Generation der Tag- und Nachtschwärmer

Schon damals liebten wir es, das eine zu tun ohne das andere zu lassen: die Nächte mit Party bis zum Rauswurf und am Tage dann über Sten Nadolnys „Die Entdeckung der Langsamkeit“ zu schwärmen. Literatur war in meinen jungen Jahren ziemlich cool. Es gehörte zum „urbanen Lifestyle“ und – neben Rauchen – war auch Lesen in der Öffentlichkeit eine charmante Einladung zum Flirten. Heute ist Rauchen eher ein Ausschlusskriterium und Bücher mit viel versprechenden Titeln (z. B. Henry Millers „Stille Tage in Clichy“) in attraktiven Händen sind weitgehend Smartphones gewichen.

Statt roter Teppich eine liebenswerte Vera.

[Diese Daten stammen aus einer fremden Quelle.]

import Summits.BirchSwinnertonDyer.BirchSwinnertonDyer.Theorems.GenusKolyvaginAtTwoVisiblePairAtTwoShallowExactnessOfH2
import Summits.BirchSwinnertonDyer.Rank1Residual.X11b.CongruentSelmerTransferBounds
import Summits.BirchSwinnertonDyer.BirchSwinnertonDyer.Theorems.SchneiderFreeAdditiveX3PoitouTateReciprocitySumHolds
import Summits.BirchSwinnertonDyer.Rank1Residual.GaloisImage.LocalEulerPoincareCharacteristicHolds
import HarnessLib

/-!
# Route `GenusKolyvaginAtTwo`, crux `KolyvaginExactAtTwo` (22137) → Q3-inner (24882 / 27720):
# the AUXILIARY CLASS of McCallum Prop. 5.2 EXISTS over `ℚ` (Lemma 5.3 (2) at `p = 2`, `S = {ℓ₀}`)

Seat `bsd-line-gk2-p2` g11 (cell `bsd-f1-sign2`). THEOREMS ONLY (no definition, no named fact, no `sorry`).

McCallum's deepening argument (Prop. 5.2, formalised in `…VisiblePairAtTwoDeepening`,
`…ShallowExactness`, `…ShallowExactnessOfH2`) uses an auxiliary class `c ∈ H¹(ℚ, E[2])` with `c ≠ 0` and
`c_v ∈ δ(E(ℚ_v))` for every place `v ≠ v_{ℓ₀}` (Lemma 5.3 (2) with `S = ∅`, `l = ℓ₀`; McCallum: "the proof is
a straightforward modification of [4, Prop. 2.1]", i.e. a Poitou–Tate count). Here it is PROVED for the
instance `VisiblePairAtTwo` from the tree's Poitou–Tate machinery:

* `exists_ne_zero_mem_kummerRelaxed_singleton` — for any elliptic curve `E/ℚ` and any finite place `w₀` with
  `#E(ℚ_{w₀})[p] ≠ 1` (any prime `p`), the Kummer Selmer structure RELAXED at `w₀` has a class outside the STRICT
  one (hence nonzero): the index `[H¹_{𝓚^{w₀}} : H¹_{𝓚_{w₀}}] = #E(ℚ_{w₀})[p] · #(ℤ_{w₀}/p)` (Mazur–Rubin 2010
  Lemma 3.2 in index form,
  `X11b.CongruentTransfer.relIndex_kummerStrict_kummerRelaxed_singleton_eq_of_facts`, fed with the tree
  theorems `poitouTate_selmerStructure_duality_real_holds` (Poitou–Tate with real places) and
  `localEulerPoincareCharacteristic_holds` (Tate's `χ`)) is then `≠ 1`, so the relaxed group is not contained
  in the strict one; bridges `mem_selmerLocalKer_{adicCompletion,completion}_of_mem_kummerRelaxed` to the
  `selmerLocalKer` currency;
* `exists_aux_class` — in the instance's vocabulary: for a Kolyvagin prime `ℓ₀` of the bottom level
  (`kolPrime W K 1 ℓ₀`; `#E(ℚ_{ℓ₀})[2] = 2` by `ReductionCyclic.natCard_ker_zsmul_adicCompletion_two_pow_eq`)
  there is `u : H¹(ℚ, E[2])`, `u ≠ 0`, with `u ∈ loc₁ W 1 v` for every place `v ≠ pl ℓ₀`;
* `selmer_eq_and_card_selmer_twin_eq_of_kolPrime` — the capstone `…_of_shallow_kolPrime` of
  `…ShallowExactnessOfH2` with the auxiliary-class binders `(u) (hu0) (hu)` DISCHARGED.

What remains displayed in the capstone is listed in its docstring (Cassels–Tate data over `ℚ`, `hcsupp`,
`3 M₀ ≤ M`, the level-`2` classes `y₀, uu, w` with Lemma 4.3 / Prop. 4.4 (Q2 at level `2`) / Lemma 4.6, and the
`Input` record of gk2-p3). BSD is not proved by any of this.

References: [McCallumLMS1991] W. G. McCallum, *Kolyvagin's work on Shafarevich–Tate groups*, LMS LNS 153
(1991), Prop. 5.2 and Lemma 5.3 (pp. 308–310); [MazurRubin2010] B. Mazur, K. Rubin, Invent. Math. 181 (2010),
Lemma 3.2 (arXiv:0904.3709 p. 10); [MilneADT2006] J. S. Milne, *Arithmetic Duality Theorems*, I Thm. 4.10, I §6.
-/

set_option linter.dupNamespace false -- tree convention: `Summit.BirchSwinnertonDyer.BirchSwinnertonDyer.Theorems` (summit = sub-problem)
set_option autoImplicit false

noncomputable section

open scoped Classical

namespace Summit.BirchSwinnertonDyer.BirchSwinnertonDyer.Theorems.GenusExact.VisiblePairAtTwo

open WeierstrassCurve NumberField IsDedekindDomain Field Finset Rat.HeightOneSpectrum
open Literature.NumberTheory.EllipticCurves Literature.NumberTheory.GaloisRepresentations
open Literature.NumberTheory.GaloisCohomology
open Literature.NumberTheory.EllipticCurves.KolyvaginDescent
open Summit.BirchSwinnertonDyer.Rank1Residual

Doch bloß keine Wehmut, selbst wenn das auch für die derzeit populärste Literaturparty in Deutschland gilt: der Leipziger Buchmesse. Hier war auch jede Menge gute Stimmung, die eifrig per Smartphone verbreitet wurde. Und da ich das Glück hatte als Bloggerpate schon zur Eröffnungsfeier eingeladen zu sein, hatte sie für mich auch ein wenig Glamour. Zwar wurde kein roter Teppich ausgerollt, und das Blitzlichtgewitter blieb aus, doch dafür gab es Vera, die uns sehr herzlich in Empfang nahm und uns auch die Tage auf der Messe begleitete.

 

Keine Ausrutscher auf dem edlen Parkett.

Zudem war meine Neugier auf die ersten Partygäste sehr groß, so dass ich die feierlich gediegene Veranstaltung mit Wagner, Berlioz und Beethoven zu schätzen wusste. Denn nach kurzer Aufwärmphase mit ungeübtem Smalltalk bildeten wir geladenen Blogger dann doch bald ein illustres Grüppchen, das sich in das geistig elitäre Partyvolk zu integrieren verstand. Auch wir plauderten bald mit ausladenden Gesten und geistreich nickend miteinander auf diesem Jahrmarkt der kleinen und großen Eitelkeiten. Der Abend endet leider auch dort, wo er begonnen hatte: im Gewandhaus. Gerne wäre ich noch durch die Leipziger Nachtszene gezogen, doch fand ich keine Weggefährten.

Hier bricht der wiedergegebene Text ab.